Many Marvels: The Year In Corporate Credit

One the many marvels of 2020 was the US corporate bond market, where borrowers were able to access cheap money in record amounts despite (or because of, depending on how you want to conceptualize things) the worst economic downturn in a century.

When the lockdowns began in March, credit markets convulsed. Spreads ballooned wider, CDX exhibited multi-standard deviation moves, outflows accelerated, and popular ETFs looked to be on the brink of “breaking,” as big discounts to NAV suggested the underlying liquidity mismatch in retail credit products was finally being exposed as an untenable flaw (figure below).

Ultimately, the Fed stepped in on March 23, and then, just days later, unveiled a backstop for fallen angels and high yield ETFs.

The rest, as they say, is history. With the Fed effectively guaranteeing anything that could even loosely be described as “investment grade,” credit recovered — and right quick, too.

Outflows turned to inflows and NAV discounts to premiums. On Lipper’s data, there was but a single weekly outflow in investment grade credit funds since the Fed backstop turned the tide. The last week of 2020 was another blockbuster, with IG funds taking in nearly $6 billion.

High yield flows recovered as well, although there were some “missteps” during the September selloff in equities.

Eventually, both investment grade and junk bond yields hit record lows. That, despite worries that credit is uniquely vulnerable to any structural damage from the pandemic. Changes in consumer preferences that turn out to be permanent, for example, could mean that some business models are dead — forever.

That prospect — that the “scarring” effect isn’t properly quantified, namely because it can’t be known ahead of time — makes elevated leverage seem precarious.

The proliferation of “zombies” was a hot topic in 2020.

I have, of course, buried the lede, even as all of the above alludes to it. The biggest story in credit was record issuance. By my data and math, the final numbers for 2020 show IG issuance of nearly $1.75 trillion and high yield borrowing coming in at about $432 billion.

That is an astounding set of visuals, especially considering the economic backdrop and the acute uncertainty about what’s ahead for corporates in the post-pandemic world.

“High grade credit issuance will fall sharply from the record 2020,” BMO’s Daniel Krieter and Daniel Belton wrote, in their year-ahead outlook published in December.

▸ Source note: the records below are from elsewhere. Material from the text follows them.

import Summits.ABC.IUTFork.Conditional.AbcOfSHwBadMOfRefuted
import Summits.ABC.IUTFork.Conditional.AbcOfSGenuineMChosenDepthRadRowsReyssat
import HarnessLib

/-!
# Branch C, M line — the APEX SOCKET «¬hSHwBad_M ⟸ one refuted admissible M-shallow Szpiro-bad datum» INSTANTIATED AT REYSSAT `2 + 3¹⁰·109 = 23⁵`, `l = 13`,
# with its remaining named inputs (the R-W numerics lead's «W:M-SHALLOW-REYSSAT» candidate — the one tabulated datum where the M socket can fire)

PROOF-ONLY (no `def`, no new `Prop`, no instance, no notation; nothing re-typed) file of the abc-iut cell (D-0079 R-W numerics crew seat abc-iut-W-num-6, gen 2;
sequel of this seat's «W:M-RAD-PORT»). TAKES NO SIDE on [IUTchIII] Cor. 3.12 or on any author. It is abc-iut-C-cert-3's template
`not_hSHwBad_M_of_triple_1061_thirteen_inputs` (`AbcOfSHwBadMOfRefuted`, p468391 §2) VERBATIM with the datum `(λ, l) = (2/23⁵, 13)` and, as the per-datum
refutation `hS`, this seat's UNCONDITIONAL M-line RAD row `GenuineM.not_pilotKummerCompatHull_reyssat_le_19_rad` (p477727, `l = 13`, deciding place
`placeOfPrimeQ 23`): GIVEN admissibility of `(2/23⁵, 13)` (`UP`, `AdmitsCore`, `CondP2/5/6`), the records' Szpiro-bad inequality there, M-SHALLOWNESS of every
genuine datum (binder `hshallow`, the socket's type verbatim) and non-emptiness of the datum type — NOT discharged here — the M window binder `hSHwBad` of
abc-iut-C-cert-3's `abc_of_SH_v11M_window_szpiroBadAll` (p453767) is FALSE.
WHY THIS DATUM (routing signal, numbers not adjectives; abc-iut-rw-num-lead gen 3, WINDOW-TABLE v4.24 cols 70/71, M-SHALLOW-INPUTS.tsv 45a0a9129e6618d8): at
`(λ_1061, 13)` the template's `hshallow` is numerically VACUOUS (M-deep), whereas at Reyssat `l = 13` every tabulated member over 2, 3, 23, 109 is M-SHALLOW
(tightest slack 67/39 at p = 23, top label) — so this is the instance whose inputs the «C:HSHW-REF»/W assemblers can hope to discharge (local-type LOWER
bounds at 3 and 23 + the closed forms of `logRadiusA/B`; (P6)/admissibility as for the K apices). A numerics candidate is not a theorem: «refuted modulo
named inputs» ≠ refuted.
HONEST FRAMING: «refuted as typed at our sharp M setting» ≠ «refuted in print»; the per-label licence is STRONGER than print's (xi-f); nothing here asserts
that abc is proved or refuted, or that [IUTchIII] Cor. 3.12 / Thm. 3.11 or [IUTchIV] Thm. 1.10 holds or fails at any datum; typed ≠ proved; instantiated ≠ endorsed.
[claim: Mochizuki2012, status: disputed] [cite: Mochizuki2012, IUTchIII Cor. 3.12 p. 173–174, Step (xi-f) p. 184; IUTchIV Thm. 1.10 Step (v) p. 27–28]
-/

noncomputable section
import Literature.NumberTheory.Automorphic.CuspidalCohomologyGL
import HarnessLib

/-!
# The untwisted function model `Fun(𝒢 ⧸ L, M)` is the twisted model with trivial twist

Topic `NumberTheory/Automorphic`; namespace `Literature.NumberTheory.Automorphic`, grouping
sub-namespace `ArithmeticQuotient`.  One auxiliary definition with body and theorems; no named
fact.

The tree has two function models of the coefficients of the arithmetic quotients `X_L`:
`ArithmeticQuotient.coeffRep k ι L M` (`(γ f)(c) = f(ι(γ)⁻¹ c)`, used by completed cohomology and,
through `BigHeckeGLn.coeffRepIso` / `BigHeckeGLn.levelCohomologyIso` of `CompletedCohomologyGL`,
by the big Hecke algebra `𝕋(𝒰)`) and `TwistedQuotient.coeffRep ι L ρ`
(`(γ f)(c) = ρ(γ) f(ι(γ)⁻¹ c)`, used by the cuspidal / Eisenstein cohomology files and by the
level-change package `TwistedQuotientLevelChange`).  For the trivial twist `ρ = 1` they are the
same representation (`coeffRepresentation_eq_twisted`); we record the identity isomorphism
`coeffRepIsoTwisted : ArithmeticQuotient.coeffRep k ι L M ≅ TwistedQuotient.coeffRep ι L 1` and
that it intertwines the Hecke operators `[L g L]` on coefficients
(`heckeRepHom_comp_coeffRepIsoTwisted`, both are `ArithmeticQuotient.heckeFun`) and on cohomology
(`map_coeffRepIsoTwisted_heckeEnd`), so that results proved in either model (e.g. the
Hochschild–Serre level reduction of [Scholze2015, §V.4, proof of Thm. V.4.1] in the twisted model)
apply to the other.

## References

* P. Scholze, *On torsion in the cohomology of locally symmetric varieties*, Ann. of Math. 182
  (2015), §V.4 [Scholze2015].
-/

noncomputable section

open CategoryTheory

namespace Literature.NumberTheory.Automorphic

namespace ArithmeticQuotient

universe u

variable (k : Type u) [CommRing k] {Γ 𝒢 : Type u} [Group Γ] [Group 𝒢] (ι : Γ →* 𝒢)
  (L : Subgroup 𝒢) (M : Type u) [AddCommGroup M] [Module k M]

/-- The untwisted coefficient representation is the twisted one for the trivial twist `ρ = 1`
(same underlying functions). [folklore] -/
theorem coeffRepresentation_eq_twisted (γ : Γ) :
    coeffRepresentation k ι L M γ = TwistedQuotient.coeffRepresentation ι L (1 : Representation k Γ M) γ := by
  refine LinearMap.ext fun f => funext fun c => ?_
  rw [coeffRepresentation_apply, TwistedQuotient.coeffRepresentation_apply, MonoidHom.one_apply,
    Module.End.one_apply]

/-- **`Fun(𝒢 ⧸ L, M)` untwisted `≅` twisted by the trivial representation** (identity on functions).
[folklore] -/
def coeffRepIsoTwisted : coeffRep k ι L M ≅ TwistedQuotient.coeffRep ι L (1 : Representation k Γ M) :=
  Rep.mkIso (Representation.Equiv.mk (LinearEquiv.refl k _) fun γ => by
    rw [coeffRepresentation_eq_twisted]
    rfl)

/-- Unfolding lemma: `coeffRepIsoTwisted` is the identity on functions. [folklore] -/
@[simp]
theorem coeffRepIsoTwisted_hom_hom_apply (f : (𝒢 ⧸ L) → M) :
    (coeffRepIsoTwisted k ι L M).hom.hom f = f :=
  rfl

/-- The Hecke operators match under `coeffRepIsoTwisted` (both are `heckeFun`). [folklore] -/
theorem heckeRepHom_comp_coeffRepIsoTwisted (g : 𝒢) :
    heckeRepHom k L g M ι ≫ (coeffRepIsoTwisted k ι L M).hom =
      (coeffRepIsoTwisted k ι L M).hom ≫ TwistedQuotient.heckeRepHom ι L (1 : Representation k Γ M) g :=
  Rep.hom_ext (Representation.IntertwiningMap.ext (LinearMap.ext fun _ => rfl))

/-- On cohomology: `H^i(coeffRepIsoTwisted) ∘ T_g = T_g ∘ H^i(coeffRepIsoTwisted)`. [folklore] -/
theorem map_coeffRepIsoTwisted_heckeEnd (g : 𝒢) (i : ℕ) (x : cohomology k ι L M i) :
    (groupCohomology.map (MonoidHom.id Γ) (coeffRepIsoTwisted k ι L M).hom i).hom
        (heckeEnd k L g M ι i x) =
      TwistedQuotient.heckeEnd ι L (1 : Representation k Γ M) g i
        ((groupCohomology.map (MonoidHom.id Γ) (coeffRepIsoTwisted k ι L M).hom i).hom x) := by
  have h := congrArg (fun f => (groupCohomology.map (MonoidHom.id Γ) f i).hom x)
    (heckeRepHom_comp_coeffRepIsoTwisted k ι L M g)
  simp only [groupCohomology.map_id_comp, ModuleCat.hom_comp, LinearMap.comp_apply] at h
  exact h

end ArithmeticQuotient

end Literature.NumberTheory.Automorphic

That’s a technical tailwind (i.e., a bullish catalyst) for spreads, especially in an environment where the US high grade market pays out almost 40% of yield income despite comprising just 13% of the global IG fixed-income world, according to BofA’s Hans Mikkelsen.

“Our base case is for credit spreads to reach historical lows in the first half of 2021 driven by low Treasury yields, improving technicals, and a yield grab environment resembling that following the financial crisis,” BMO’s high grade credit team went on to say this month.

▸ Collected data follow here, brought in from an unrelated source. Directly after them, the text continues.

import Summits.NavierStokesRegularity.NavierStokesRegularity.Theorems.TypeILiouvilleTypeIliouvilleNoTypeIIEternalEnergyLiouvilleLimitSet
import Summits.NavierStokesRegularity.NavierStokesRegularity.Theorems.TypeILiouvilleTypeIliouvilleNoTypeIIEternalEnergyLiouvilleBackwardVanishing
import HarnessLib

/-!
# Every EEL′-class profile has an α-limit with a vanishing time slice (crux `TypeIliouvilleNoTypeII`,
# stmt-NavierStokesRegularity-0056; rigidity residual EEL′ of the pressure-free eternal split)

Helper file (theorems only).  Combining the compactness of the EEL′ class modulo translations
(`exists_limit_of_translates`, p482393) with backward vanishing in density (`eternal_vanishesBackward`,
p488411): for a bounded eternal Oseen-mild smooth divergence-free `v` with `A_ess, C, E ≤ I < ∞` on all
parabolic balls,

* `exists_pastTime_small` — for every `k` there is a time `τ ≤ -k` with `∫_{B(0,k+1)} |v(τ)|² ≤ 1/(k+1)`;
* `exists_alphaLimit_zeroSlice` — there are times `τ_j → -∞` such that the time translates
  `v(· + τ_j, ·)` converge at every point to a member `W` of the same class with `W(0, ·) ≡ 0`.

So the α-limit set of every member of the class contains a profile VANISHING IDENTICALLY AT TIME ZERO
(for the residual core of EEL′: the extremal burst is preceded, arbitrarily far in the past and up to
translation limits, by local rest).  WHAT THIS IS NOT: not NS; EEL′ stays OPEN; whether such a `W`
vanishes for `t < 0` is backward uniqueness, not claimed. [folklore]
-/

noncomputable section

-- the summit and its single problem share the name `NavierStokesRegularity` (D-0017 nested layout)
set_option linter.dupNamespace false

open Set Function Filter Topology MeasureTheory Metric
open scoped NNReal ENNReal

namespace Summit.NavierStokesRegularity.NavierStokesRegularity.Theorems.TypeIliouvilleNoTypeII.TypeIIZoom

open Literature.Analysis Literature.Analysis.FluidPDE

variable {v : ℝ → EuclideanSpace ℝ (Fin 3) → EuclideanSpace ℝ (Fin 3)}

/-- **A continuous function vanishing a.e. on a ball vanishes on the ball.** [folklore] -/
theorem eq_zero_on_ball_of_ae {F : Type*} [NormedAddCommGroup F]
    {g : EuclideanSpace ℝ (Fin 3) → F} (hg : Continuous g) {R : ℝ}
    (hae : ∀ᵐ y ∂(volume.restrict (ball (0 : EuclideanSpace ℝ (Fin 3)) R)), g y = 0)
    {y₀ : EuclideanSpace ℝ (Fin 3)} (hy₀ : y₀ ∈ ball (0 : EuclideanSpace ℝ (Fin 3)) R) : g y₀ = 0 := by
  by_contra hne
  have hopen : IsOpen ({y | g y ≠ 0} ∩ ball (0 : EuclideanSpace ℝ (Fin 3)) R) :=
    (isOpen_ne_fun hg continuous_const).inter isOpen_ball
  have hpos : 0 < volume ({y | g y ≠ 0} ∩ ball (0 : EuclideanSpace ℝ (Fin 3)) R) :=
    hopen.measure_pos volume ⟨y₀, hne, hy₀⟩
  have hnull : volume ({y | g y ≠ 0} ∩ ball (0 : EuclideanSpace ℝ (Fin 3)) R) = 0 := by
    have h := hae
    rw [ae_iff, Measure.restrict_apply' measurableSet_ball] at h
    simpa using h
  exact hpos.ne' hnull

/-- **Small past times exist.**  Under `A_ess, E ≤ I ≠ ∞` on all parabolic balls centred on the time
axis, for every `k : ℕ` there is a time `τ < -k` at which `∫_{B(0,k+1)} |v(τ)|² ≤ 1/(k+1)` (backward
vanishing in density: for large `a` fewer than a quarter of the times in `(-a², 0)` are active, while
`(-a², -a²/2)` is half of them). [folklore] -/
theorem exists_pastTime_small (hv : ContDiff ℝ (⊤ : ℕ∞) (uncurry v)) {I : ℝ≥0∞} (hI : I ≠ ⊤)
    (hA : ∀ a : ℝ, 0 < a → cknAEss a (0 : ℝ × EuclideanSpace ℝ (Fin 3)) v ≤ I)
    (hE : ∀ a : ℝ, 0 < a →
      cknE a (0 : ℝ × EuclideanSpace ℝ (Fin 3)) (fun s y => fderiv ℝ (v s) y) ≤ I) (k : ℕ) :
    ∃ τ : ℝ, τ < -(k : ℝ) ∧
      ∫⁻ y in ball (0 : EuclideanSpace ℝ (Fin 3)) ((k : ℝ) + 1), ‖v τ y‖ₑ ^ 2 ≤
        ENNReal.ofReal (1 / ((k : ℝ) + 1)) := by
  have hk1 : (0 : ℝ) < (k : ℝ) + 1 := by positivity
  have hlim := eternal_vanishesBackward hv hI hA hE hk1 (one_div_pos.2 hk1)
  have hev1 : ∀ᶠ a : ℝ in atTop,
      volume {τ : ℝ | τ ∈ Set.Ioo (-(a ^ 2)) 0 ∧ ENNReal.ofReal (1 / ((k : ℝ) + 1)) <
          ∫⁻ y in ball (0 : EuclideanSpace ℝ (Fin 3)) ((k : ℝ) + 1), ‖v τ y‖ₑ ^ 2} /
        ENNReal.ofReal (a ^ 2) < 1 / 4 :=
    (tendsto_order.1 hlim).2 _ (by norm_num)
  have hev2 : ∀ᶠ a : ℝ in atTop, 2 * ((k : ℝ) + 1) ≤ a ^ 2 := by
    refine (eventually_ge_atTop (2 * ((k : ℝ) + 1))).mono fun a ha => ?_
    have h1 : (1 : ℝ) ≤ a := by linarith [(show (0 : ℝ) ≤ k from Nat.cast_nonneg k)]
    nlinarith
  obtain ⟨a, ha1, ha2⟩ := (hev1.and hev2).exists
  set B : Set ℝ := {τ : ℝ | τ ∈ Set.Ioo (-(a ^ 2)) 0 ∧ ENNReal.ofReal (1 / ((k : ℝ) + 1)) <
      ∫⁻ y in ball (0 : EuclideanSpace ℝ (Fin 3)) ((k : ℝ) + 1), ‖v τ y‖ₑ ^ 2} with hB
  have ha2pos : 0 < a ^ 2 := by linarith
  have hBlt : volume B < 1 / 4 * ENNReal.ofReal (a ^ 2) := by
    rwa [ENNReal.div_lt_iff (Or.inl (ENNReal.ofReal_pos.2 ha2pos).ne') (Or.inl ENNReal.ofReal_ne_top)]
      at ha1
  -- the early half `J = (-a², -a²/2)` is not contained in the bad set
  set J : Set ℝ := Set.Ioo (-(a ^ 2)) (-(a ^ 2 / 2)) with hJ
  have hJvol : volume J = ENNReal.ofReal (a ^ 2 / 2) := by
    rw [hJ, Real.volume_Ioo]; congr 1; ring
  have hnot : ¬ J ⊆ B := by
    intro hsub
    have h1 : ENNReal.ofReal (a ^ 2 / 2) ≤ volume B := hJvol ▸ measure_mono hsub
    have h2 : ENNReal.ofReal (a ^ 2 / 2) < 1 / 4 * ENNReal.ofReal (a ^ 2) := h1.trans_lt hBlt
    rw [show (1 : ℝ≥0∞) / 4 = ENNReal.ofReal (1 / 4) by
        rw [ENNReal.ofReal_div_of_pos (by norm_num : (0:ℝ) < 4)]; simp,
      ← ENNReal.ofReal_mul (by norm_num)] at h2
    have h3 := (ENNReal.ofReal_lt_ofReal_iff (by positivity)).1 h2
    linarith
  obtain ⟨τ, hτJ, hτB⟩ := Set.not_subset.1 hnot
  refine ⟨τ, ?_, ?_⟩
  · have h := hτJ.2
    linarith
  · have hτI : τ ∈ Set.Ioo (-(a ^ 2)) 0 := ⟨hτJ.1, by linarith [hτJ.2]⟩
    by_contra hlt
    exact hτB ⟨hτI, not_le.1 hlt⟩

/-- **An α-limit with a vanishing time slice.**  Every bounded eternal Oseen-mild smooth
divergence-free field with `A_ess, C, E ≤ I ≠ ∞` on all parabolic balls has a sequence of times
`τ_j → -∞` along which the time translates converge at every point to a member `W` of the same class
(same `N`, `I`) with `W(0, ·) ≡ 0`. [folklore] -/
theorem exists_alphaLimit_zeroSlice (hv : ContDiff ℝ (⊤ : ℕ∞) (uncurry v))
    (hdiv : ∀ t, VectorCalculus.IsDivFree (v t))
    (hmild : ∀ s t : ℝ, s < t → ∀ x, v t x = heatFlow (v s) (t - s) x - oseenDuhamel 1 s v v t x)
    {N : ℝ} (hbd : ∀ (t : ℝ) (x : EuclideanSpace ℝ (Fin 3)), ‖v t x‖ ≤ N) {I : ℝ≥0∞} (hI : I ≠ ⊤)
    (hball : ∀ r : ℝ, 0 < r → ∀ z : ℝ × EuclideanSpace ℝ (Fin 3),
      cknAEss r z v ≤ I ∧ cknC r z v ≤ I ∧ cknE r z (fun s y => fderiv ℝ (v s) y) ≤ I) :
    ∃ (τ : ℕ → ℝ) (W : ℝ → EuclideanSpace ℝ (Fin 3) → EuclideanSpace ℝ (Fin 3)),
      Tendsto τ atTop atBot ∧
      ContDiff ℝ (⊤ : ℕ∞) (uncurry W) ∧ (∀ t, VectorCalculus.IsDivFree (W t)) ∧
      (∀ s t : ℝ, s < t → ∀ x, W t x = heatFlow (W s) (t - s) x - oseenDuhamel 1 s W W t x) ∧
      (∀ t x, ‖W t x‖ ≤ N) ∧
      (∀ r : ℝ, 0 < r → ∀ z : ℝ × EuclideanSpace ℝ (Fin 3),
        cknAEss r z W ≤ I ∧ cknC r z W ≤ I ∧ cknE r z (fun s y => fderiv ℝ (W s) y) ≤ I) ∧
      (∀ t x, Tendsto (fun j => v (t + τ j) x) atTop (𝓝 (W t x))) ∧
      ∀ y, W 0 y = 0 := by
  -- small past times
  have hsmall := fun k : ℕ => exists_pastTime_small hv hI (fun a ha => (hball a ha 0).1)
    (fun a ha => (hball a ha 0).2.2) k
  choose σ hσlt hσsmall using hsmall
  -- a convergent subsequence of the time translates
  obtain ⟨φ, hφ, W, hW, hWdiv, hWmild, hWbd, hWI, hWlim, -⟩ :=
    exists_limit_of_translates hv hdiv hmild hbd hball σ (fun _ => 0)
  have hWlim' : ∀ t x, Tendsto (fun j => v (t + σ (φ j)) x) atTop (𝓝 (W t x)) := fun t x => by
    simpa using hWlim t x
  refine ⟨fun j => σ (φ j), W, ?_, hW, hWdiv, hWmild, hWbd, hWI, hWlim', ?_⟩
  · -- `σ (φ j) < -φ j ≤ -j`
    refine tendsto_atBot.2 fun b => ?_
    refine (eventually_ge_atTop (Nat.ceil (-b))).mono fun j hj => ?_
    have h1 : (σ (φ j)) < -((φ j : ℕ) : ℝ) := hσlt (φ j)
    have h2 : (j : ℝ) ≤ ((φ j : ℕ) : ℝ) := by exact_mod_cast hφ.id_le j
    have h3 : -b ≤ (j : ℝ) := (Nat.le_ceil (-b)).trans (by exact_mod_cast hj)
    linarith
  · -- the zero slice: Fatou on every ball `B(0, R)`
    intro y
    set R : ℝ := ‖y‖ + 1 with hR
    have hyR : y ∈ ball (0 : EuclideanSpace ℝ (Fin 3)) R := by
      rw [mem_ball, dist_zero_right, hR]; linarith
    have hWc : Continuous (W 0) := hW.continuous.comp (Continuous.prodMk_right (0 : ℝ))
    refine eq_zero_on_ball_of_ae hWc ?_ hyR
    -- `∫_{B_R} |W(0)|² ≤ liminf ∫_{B_R} |v(σ (φ j))|² = 0`
    have hmeas : ∀ j, AEMeasurable (fun x => ‖v (0 + σ (φ j)) x‖ₑ ^ 2)
        (volume.restrict (ball (0 : EuclideanSpace ℝ (Fin 3)) R)) := fun j =>
      ((hv.continuous.comp (Continuous.prodMk_right _)).measurable.enorm.pow_const 2).aemeasurable
    have hFatou := lintegral_liminf_le' (μ := volume.restrict (ball (0 : EuclideanSpace ℝ (Fin 3)) R))
      (u := atTop) hmeas
    have hpt : ∀ x, liminf (fun j => ‖v (0 + σ (φ j)) x‖ₑ ^ 2) atTop = ‖W 0 x‖ₑ ^ 2 := fun x =>
      (ENNReal.Tendsto.pow (hWlim' 0 x).enorm).liminf_eq
    rw [lintegral_congr fun x => hpt x] at hFatou
    -- the right-hand liminf vanishes
    have hbound : ∀ᶠ j in atTop, ∫⁻ x in ball (0 : EuclideanSpace ℝ (Fin 3)) R, ‖v (0 + σ (φ j)) x‖ₑ ^ 2 ≤
        ENNReal.ofReal (1 / (((φ j : ℕ) : ℝ) + 1)) := by
      refine (eventually_ge_atTop (Nat.ceil R)).mono fun j hj => ?_
      have hRj : R ≤ ((φ j : ℕ) : ℝ) + 1 := by
        have h1 : R ≤ (j : ℝ) := (Nat.le_ceil R).trans (by exact_mod_cast hj)
        have h2 : (j : ℝ) ≤ ((φ j : ℕ) : ℝ) := by exact_mod_cast hφ.id_le j
        linarith
      calc ∫⁻ x in ball (0 : EuclideanSpace ℝ (Fin 3)) R, ‖v (0 + σ (φ j)) x‖ₑ ^ 2
          ≤ ∫⁻ x in ball (0 : EuclideanSpace ℝ (Fin 3)) (((φ j : ℕ) : ℝ) + 1), ‖v (σ (φ j)) x‖ₑ ^ 2 := by
            rw [zero_add]; exact lintegral_mono_set (ball_subset_ball hRj)
        _ ≤ ENNReal.ofReal (1 / (((φ j : ℕ) : ℝ) + 1)) := hσsmall (φ j)
    have hzero : Tendsto (fun j => ENNReal.ofReal (1 / (((φ j : ℕ) : ℝ) + 1))) atTop (𝓝 0) := by
      rw [← ENNReal.ofReal_zero]
      exact ENNReal.tendsto_ofReal (tendsto_one_div_add_atTop_nhds_zero_nat.comp hφ.tendsto_atTop)
    have hlim0 : liminf (fun j => ∫⁻ x in ball (0 : EuclideanSpace ℝ (Fin 3)) R,
        ‖v (0 + σ (φ j)) x‖ₑ ^ 2) atTop ≤ 0 := by
      calc liminf (fun j => ∫⁻ x in ball (0 : EuclideanSpace ℝ (Fin 3)) R, ‖v (0 + σ (φ j)) x‖ₑ ^ 2) atTop
          ≤ liminf (fun j => ENNReal.ofReal (1 / (((φ j : ℕ) : ℝ) + 1))) atTop := liminf_le_liminf hbound
        _ = 0 := hzero.liminf_eq
    have hint0 : ∫⁻ x in ball (0 : EuclideanSpace ℝ (Fin 3)) R, ‖W 0 x‖ₑ ^ 2 = 0 :=
      le_antisymm (hFatou.trans hlim0) bot_le
    have hWm : AEMeasurable (fun x => ‖W 0 x‖ₑ ^ 2)
        (volume.restrict (ball (0 : EuclideanSpace ℝ (Fin 3)) R)) :=
      (hWc.measurable.enorm.pow_const 2).aemeasurable
    have hae := (lintegral_eq_zero_iff' hWm).1 hint0
    filter_upwards [hae] with x hx
    have h2 : ‖W 0 x‖ₑ = 0 := by simpa using hx
    exact enorm_eq_zero.1 h2

end Summit.NavierStokesRegularity.NavierStokesRegularity.Theorems.TypeIliouvilleNoTypeII.TypeIIZoom

end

Still, there are questions. And Deutsche Bank’s Aleksandar Kocic enumerated them in a recent note. “Questions like which businesses would survive the crisis, how many people will lose their jobs permanently, how will they pay their rent (and how will their landlords pay their liabilities), how much will they be willing to travel, consume, what services will they use, or how the banking sector will respond to all that, remain still largely out of grasp,” Kocic reminded folks earlier this month.

He also suggested that even after credit’s huge rally, it remained dislocated from equities, albeit with the correlation restored. That may point to more room for spread compression or it may point to a structural shift commensurate with the latent risks posed by a post-COVID reality that we can’t yet parse because we haven’t yet lived it.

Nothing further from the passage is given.